/-!
# Claim skeleton C144 — S. Passolungo, «Navier–Stokes Global Regularity via Ledger, Windows,
# Curve-GIL, and a Bubble-Tree Carleson Structure» (Zenodo 17251544, 2025-10-02)

D-0090 NS-CLAIMS SWEEP, typist = ns-claims-typist-6 g5. TEXT OF RECORD: Zenodo record 17251544
(single version; PDF sha16 e91d53b28d3f1c3d, 10 pp.; pp.1–5 English, pp.6–10 the same text in
Italian; census pin `census/texts/Passolungo2025/`, PDF page = file `pages/pNNN.txt`, no printed page
numbers; LOCATORS.md by ns-claims-lit-3 g7). The file TYPES what is printed; nothing is asserted.
Every `def … : Prop` below is a faithful transcription of a printed sentence with its locator; the
`theorem`s are compositions / unfoldings only.

## What the text is (LOCATORS §4, checked on pp.1–5)
A five-page programme: Abstract §1 and **Main Theorem §2 (p.1 l.15–20)**, a bullet list §3, a
one-paragraph roadmap §4 (p.2), two figure captions §§5–6, three «Boxes» A/B/C (p.3–4) and seven
numbered paragraphs §§7–13 (p.4–5) of one to three sentences each, an ℝ³ remark §14 and a list of
tool NAMES §15 («Appendices» — no appendix text exists). There is no displayed Navier–Stokes system,
no definition of `S` (read: the strain / deformation tensor, cf. «∂ₜ|ω| ≤ ‖S‖_∞|ω| + νΔ|ω|» p.5 l.6),
and NONE of the symbols of the chain — `Π_{≥j}`, `Π⁺_{≥j}`, `In_{r−1→r}`, `NN_r`, `E_{B_r}`, `K_r`,
`τ_r`, `θ`, `δ(θ)`, `q_{r,θ}`, `q^{(ener)}`, `C_iso`, `σ`, caps/chains, `𝔊_k`, `a_k`, `A_{r,θ}`,
`J`, `L`, `μ` — is defined anywhere (each appears first inside the sentence that uses it). The typing
therefore follows the C21 pattern (memo (iii), RULINGS v1.35 (2)): the undefined symbols are bundled
as an UNINTERPRETED signature `Gadgets` (real / `ℝ≥0∞`-valued functions with the arities the
displays force), every printed law is a `Step_k (G : Gadgets) … : Prop` quoting its display, the
text's only links between the gadgets and the solution are typed where printed (`E₀` = initial
energy, §7; the layer-cake bound on `‖S(t)‖_∞`, §13), and the chain is exhibited as
`claim_of_steps : GadgetsExist → Step9_Integration → ClaimedTheorem` — the two places where
mathematics would have to happen are (i) `GadgetsExist` («the devices can be extracted from any
smooth solution and obey Boxes A–C / §§7–12») and (ii) `Step9_Integration` (§13 p.5 l.5 «Integrating
and using μ gives ∫₀ᵀ ‖S‖_∞ dt < ∞», one clause).

## Setting (printed p.1 l.6, l.15–17) in tree vocabulary
Periodic problem à la Fefferman (B): velocity/pressure on `ℝ³`, `ℤ³`-periodic in `x`
(`IsLatticePeriodic`, the «unit torus T³»), classical solutions `IsClassicalNSSolutionOn S ν 0 u p`
(no force is printed), datum `u 0 = u₀` smooth, periodic, MEAN ZERO (p.1 l.16; divergence-free is
not printed — implicit in «incompressible», typed), viscosity `ν > 0` not printed (implicit in
«Navier–Stokes», `c_ν` p.4 l.11). `S(t,x)` = `PaiLimsuwan2026.strain (u t) x = ½(∇u + ∇uᵀ)`
(reused tree definition), `‖S(t)‖_{L^∞} = ⨆ₓ ‖S(t,x)‖ₑ` (`ℝ≥0∞`, no `sSup` junk), the time integral a
lower Lebesgue integral over `(0,T)`.

## Two readings of «smooth solution … on [0,T]» (p.1 l.16–18) — both typed, the lanes decide
* `ClaimedTheorem` — the A-PRIORI reading (the one the «In particular, no finite-time blow-up»
  clause l.19–20 and the roadmap need): `u` classical on the HALF-OPEN slab `[0,T)`, conclusion
  `∫₀ᵀ ‖S‖_∞ < ∞`. This is the face on the composition path.
* `ClaimedTheoremClosed` — the LITERAL reading: `u` classical on the CLOSED slab `[0,T]`; then
  `(t,x) ↦ S(t,x)` is continuous on `[0,T] × ℝ³` and `ℤ³`-periodic in `x`, hence bounded, and the
  conclusion holds for every such `u` by compactness (TRUE-type, flagged; not proved here at TYPED).
* `ClaimedRegularity` — «there is no finite-time blow-up; smoothness and uniqueness persist globally»
  (l.19–20) = printed-(B) solvability `clayPeriodic.Solvable ν 0 u₀` for the mean-zero data; the step
  «(via Beale–Kato–Majda)» / «Mini-BKM» p.5 l.6–7 is `Step10_MiniBKM : ClaimedTheorem → ClaimedRegularity`
  (TRUE-type classically: continuation under `∫‖S‖_∞ < ∞` is the deformation-tensor form of BKM,
  Ponce 1985 / Kozono–Taniuchi 2000, plus periodic local existence; the tree has the periodic
  GRADIENT-sup alternative `clayPeriodic_regularity_iff_aprioriGradientBound`, not the strain form —
  flagged, not discharged). Clay link: `ClayBridge : ClaimedRegularity → clayPeriodic.Regularity`
  needs the Galilean removal of the mean (Δ4; tree `TorusClassicalNSGalileanBoost`) — typed as a
  named bridge, not proved here.

## Step list (print order of the load-bearing sentences; typist flags are reading aids, not verdicts)
* Box A p.3 l.7–13 / §9 p.4 l.13–15 — `Step3_WeakIsotropy` («δ(θ) ≤ C θ^{1+σ}», σ ∈ (0,1/8]) — over
  undefined `δ`, `θ`: uninterpreted law [suspicious: no definition, «Proof: cone packets + block
  quasi-orthogonality + capacity» is the whole proof].
* Box B p.3 l.14–17 / §11 p.4 l.19–21 — `Step5_CurveGIL` («ess-sup … ‖𝔊_k‖_∞ ≥ c·δ⁻¹») [same].
* Box C p.4 l.1–6 — `Step2b_EnergeticQuantum` («q^{(ener)}_{r,θ} ≥ c_e θ²»), `Step6_StrengthenedQuantum`
  («q_{r,θ} ≥ c_* θ^{1−σ}»), `Step1c_Concurrency` («Σ_Q ∫_Q In ≤ C_loc ∫_I Π⁺ ≤ C_loc E₀») [same].
* §7 p.4 l.7–9 — `Step1_Capacity` («∫_I Π⁺_{≥j} ≤ E₀ (energy identity)») and `Step1b_Interface`
  («In_{r−1→r} ≤ C_loc Π⁺_{≥j} (paraproducts)») [suspicious: for the POSITIVE PART of a flux the
  energy identity gives no such bound; undefined symbols].
* §8 p.4 l.10–12 — `Step2_BlockEnergy` («d/dt E_{B_r} + c_ν K_r² E_{B_r} ≤ In_{r−1→r} + NN_r»).
* §10 p.4 l.16–18 — `Step4_Chaining` (temporal chaining; no quantitative content — typed as an
  opaque field `chains` of the signature, see `Gadgets`).
* §12 p.4 l.27–p.5 l.2 — `Step7_CarlesonMass` («μ(I) ≤ C·E₀»).
* §13 p.5 l.4–5 — `Step8_LayerCake` («‖S‖_∞ ≤ C Σ_k 2^{−k/2} a_k; on B_r, Σ_{k∈B_r} 2^{k/2} a_k ≤
  C 2^{(J+rL)/2} Σ_m θ_m 1_{A_{r,θ_m}}») — the only printed link gadget → solution.
* §13 p.5 l.5 — `Step9_Integration` («Integrating and using μ gives ∫₀ᵀ ‖S‖_∞ dt < ∞») — ONE
  CLAUSE; typed as the implication it asserts, over the signature [suspicious: `A_{r,θ}` and `μ` are
  never related in print (μ is a sum over «bubbles β», p.5 l.1), so at the typed grain the
  implication is not a tautology; a charitable reading supplying `∫_I Σ_m θ_m 1_{A_{r,θ_m}} ≤ μ(I)`
  per block makes the arithmetic close by a geometric series in `r` — recorded, not typed as printed].
* p.5 l.6–7 — `Step10_MiniBKM` (TRUE-type classically, see above).
* `GadgetsExist` — the unprinted existential: for every smooth periodic solution there ARE gadgets
  obeying Steps 1–8 («extracted from u by fixed thresholds, dyadic blocks and cap decompositions»,
  p.4 l.25–26) [the typist's reading of where the text's mathematics would live; flagged as the
  natural unfilled-gap face — the lanes decide].

## References
* [Passolungo2025] S. Passolungo, Zenodo 17251544 (2025), 10 pp.
* [FeffermanClay2006] C. L. Fefferman, CMI problem description, (B) with (8)–(11).
* [BealeKatoMajda1984] Beale–Kato–Majda, Comm. Math. Phys. 94 (1984), Thm 1.

WHAT THIS IS NOT: not a claim about NS regularity or blow-up; not a claim about any author beyond
the typed locator.
-/

open scoped ContDiff ENNReal Topology
open Set MeasureTheory Filter

namespace Literature.Claims.NS.Passolungo2025

open Literature.Analysis Literature.Analysis.FluidPDE Literature.Claims.NS.ClayVariants
open Literature.Claims.NS.PaiLimsuwan2026 (E3 strain)
open Literature.Analysis.FunctionSpaces (Torus.repr Torus.proj Torus.lift_descend_holds Torus.lift_apply Torus.descend_apply Torus.repr_apply_mem_Ico)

> _What the task requires_: From the line that holds "namespace Literature.Claims.NS.Passolungo2025" down to the last line of the material, copy every line exactly and add nothing.

> _Answer to the exercise_:
namespace Literature.Claims.NS.Passolungo2025

open Literature.Analysis Literature.Analysis.FluidPDE Literature.Claims.NS.ClayVariants
open Literature.Claims.NS.PaiLimsuwan2026 (E3 strain)
open Literature.Analysis.FunctionSpaces (Torus.repr Torus.proj Torus.lift_descend_holds Torus.lift_apply Torus.descend_apply Torus.repr_apply_mem_Ico)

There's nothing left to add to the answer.